Backtalk

Task

"We caught two WPI students sending illegal secrets on our network... can you find out what they said?"

Also we are given pcapng file.

Solution

There are five packets with any data in this pcapng:

  • STARTING KEY EXCHANGE PROTOCOL
  • g: 10| mod: 667247790729629168801868651264033309682519458519152541737787866083418205742829005514311734375000001| pub: 490305926196059599023102212147002263206141591048662034088541405656196275339142044588265256800520651
  • pub: 395845978879527614395747015710220346649266534299630917403355837833474281961610537213685243037337675| enc_key: 212772881309582973820829804871086196222372777546441069077968628884317585160442388385222503910529273
  • 32 bytes of binary data
  • v=h_D3VFfhvs4

So as it says "Key exchange" in the first packet I instantly thought about Diffie-Hellman key exchange. It makes sense cause then we have generator g, modulus mod and two public values.
In D-H pub = pow(g, random_number, mod), so if we wanna break it we gotta find discrete logarithm.

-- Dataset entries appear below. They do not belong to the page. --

/-- **Matomäki–Radziwiłł for `λξ`, qualitative form** (as used in Teräväinen 2024, §5.4, Case 1,
"for `X` large enough in terms of `H'`"): for every `δ > 0` there is `H₀` such that for every
`H ≥ H₀` there is `X₀` with
`∫_0^X |∑_{x≤n≤x+H} λ(n) ξ(n) e(αn)| dx ≤ δ H X` for all `X ≥ X₀` and all real `α`.
[cite: Teravainen2024, §5.4 (proof of Proposition 5.4, Case 1), for g = λ] -/
theorem liouville_mul_char_shortSum_integral_small {r : ℕ} [NeZero r]
    (ξ : DirichletCharacter ℂ r) {δ : ℝ} (hδ : 0 < δ) :
    ∃ H₀ : ℝ, ∀ H : ℝ, H₀ ≤ H → ∃ X₀ : ℝ, ∀ X : ℝ, X₀ ≤ X → ∀ α : ℝ,
      ∫ x in (0 : ℝ)..X, ‖∑ n ∈ Finset.Icc ⌈x⌉₊ ⌊x + H⌋₊,
          (ArithmeticFunction.liouville : ArithmeticFunction ℂ) n * ξ n *
            Complex.exp (2 * Real.pi * Complex.I * (α : ℂ) * (n : ℂ))‖ ≤ δ * H * X := by
  obtain ⟨C, hC⟩ := liouville_mul_char_shortSum_integral_le ξ
  set C' : ℝ := max C 1 with hC'
  have hC'0 : 0 < C' := lt_of_lt_of_le one_pos (le_max_right _ _)
  -- `log log H / log H → 0`
  have hlim : Tendsto (fun H : ℝ => Real.log (Real.log H) / Real.log H) atTop (nhds 0) :=
    Real.isLittleO_log_id_atTop.tendsto_div_nhds_zero.comp Real.tendsto_log_atTop
  have e1 : ∀ᶠ H : ℝ in atTop, Real.log (Real.log H) / Real.log H ≤ δ / (2 * C') :=
    (hlim.eventually (ge_mem_nhds (by positivity)))
  have e2 : ∀ᶠ H : ℝ in atTop, (10 : ℝ) ≤ H := eventually_ge_atTop 10
  obtain ⟨H₀, hH₀⟩ := (e1.and e2).exists_forall_of_atTop
  refine ⟨H₀, fun H hH => ?_⟩
  obtain ⟨hH1, hH10⟩ := hH₀ H hH
  -- `X` large: `X ≥ H`, `1/log^{1/700} X ≤ δ/(2C')`, `r log⁵ H ≤ log^{1/125} X`
  have f1 : ∀ᶠ X : ℝ in atTop, H ≤ X := eventually_ge_atTop H
  have hlogpow : Tendsto (fun X : ℝ => Real.log X ^ (1 / 700 : ℝ)) atTop atTop :=
    (tendsto_rpow_atTop (by norm_num : (0 : ℝ) < 1 / 700)).comp Real.tendsto_log_atTop
  have f2 : ∀ᶠ X : ℝ in atTop, 1 / Real.log X ^ (1 / 700 : ℝ) ≤ δ / (2 * C') := by
    have h := hlogpow.eventually (eventually_ge_atTop (2 * C' / δ))
    have h' := hlogpow.eventually (eventually_gt_atTop (0 : ℝ))
    filter_upwards [h, h'] with X hX hX'
    rw [div_le_div_iff₀ hX' (by positivity)]
    rw [div_le_iff₀ hδ] at hX
    linarith
  have f3 : ∀ᶠ X : ℝ in atTop, (r : ℝ) * Real.log H ^ (5 : ℝ) ≤ Real.log X ^ (1 / 125 : ℝ) :=
    ((tendsto_rpow_atTop (by norm_num : (0 : ℝ) < 1 / 125)).comp Real.tendsto_log_atTop).eventually
      (eventually_ge_atTop _)
  obtain ⟨X₀, hX₀⟩ := (f1.and (f2.and f3)).exists_forall_of_atTop
  refine ⟨X₀, fun X hX α => ?_⟩
  obtain ⟨hHX, hX2, hX3⟩ := hX₀ X hX
  have hH0 : 0 < H := by linarith
  have hX0 : 0 < X := by linarith
  refine (hC H X hH10 hHX hX3 α).trans ?_
  have hrate : Real.log (Real.log H) / Real.log H + 1 / Real.log X ^ (1 / 700 : ℝ) ≤ δ / C' := by
    have : δ / (2 * C') + δ / (2 * C') = δ / C' := by field_simp; ring
    linarith
  have hrate0 : 0 ≤ Real.log (Real.log H) / Real.log H + 1 / Real.log X ^ (1 / 700 : ℝ) := by
    have hlogH1 : 1 ≤ Real.log H := by
      rw [← Real.log_exp 1]
      exact Real.log_le_log (Real.exp_pos 1) (by have := Real.exp_one_lt_three; linarith)
    have : 0 ≤ Real.log (Real.log H) := Real.log_nonneg hlogH1
    have hlogX : 0 < Real.log X := Real.log_pos (by linarith)
    positivity
  calc C * (Real.log (Real.log H) / Real.log H + 1 / Real.log X ^ (1 / 700 : ℝ)) * H * X
      ≤ C' * (Real.log (Real.log H) / Real.log H + 1 / Real.log X ^ (1 / 700 : ℝ)) * H * X := by
        apply mul_le_mul_of_nonneg_right _ hX0.le
        apply mul_le_mul_of_nonneg_right _ hH0.le
        exact mul_le_mul_of_nonneg_right (le_max_left _ _) hrate0
    _ ≤ C' * (δ / C') * H * X := by
        apply mul_le_mul_of_nonneg_right _ hX0.le
        apply mul_le_mul_of_nonneg_right _ hH0.le
        exact mul_le_mul_of_nonneg_left hrate hC'0.le
    _ = δ * H * X := by
        field_simp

My first attempt was to use sagemath. Assuming I got all variables set the code is just.

K = GF(mod)
discrete_log(K(pub1), K(g), mod)

It returns 2100 and as we can check in python/sage pow(10, 2100, mod) - pub1 == 0. As for discrete_log(K(pub1), K(g), mod) it doesn't want to end counting.

But stop.
I added third argument because that's how it is on the sagemath page, but that's actually really strange. The third argument should be ord - integer (multiple of order of base, or None) and the order of the base is actually mod - 1 but that doesn't work. Maybe I don't get the documentation or sth. BUT if we drop the third argument (cause it's optional) both discrete_log(K(pub1), K(g)) and discrete_log(K(pub1), K(g)) count without a problem. My only guess is that setting ord which is actually moultiple of order makes something worse?
But that's me sidetracking, I didn't realize this until writing this writeup.

Also given the logarithm is so small if one would just try bruteforcing his way e.g. counting powers of g until 1e10 he would also find it with no problem.

So we know discrete logarithm of one of the secrets and that allows us to count shared secret which is secret = pow(pub2, discrete_log(pub1), mod).
Actuall number is 470025532326429509257190794699658985614265142446015884571648783710068051626363138484599386732557854.
So then we gotta decode the enc_key (the guess is that's key to symmetric block cipher).

My first idea was that enc_key = secret * key % mod, but to not go in blind I checked on Wikipedia.
I looked for use in encryption and here we find in paragraph 5.1 link to ElGamal Encryption and it says the exact thing I just proposed.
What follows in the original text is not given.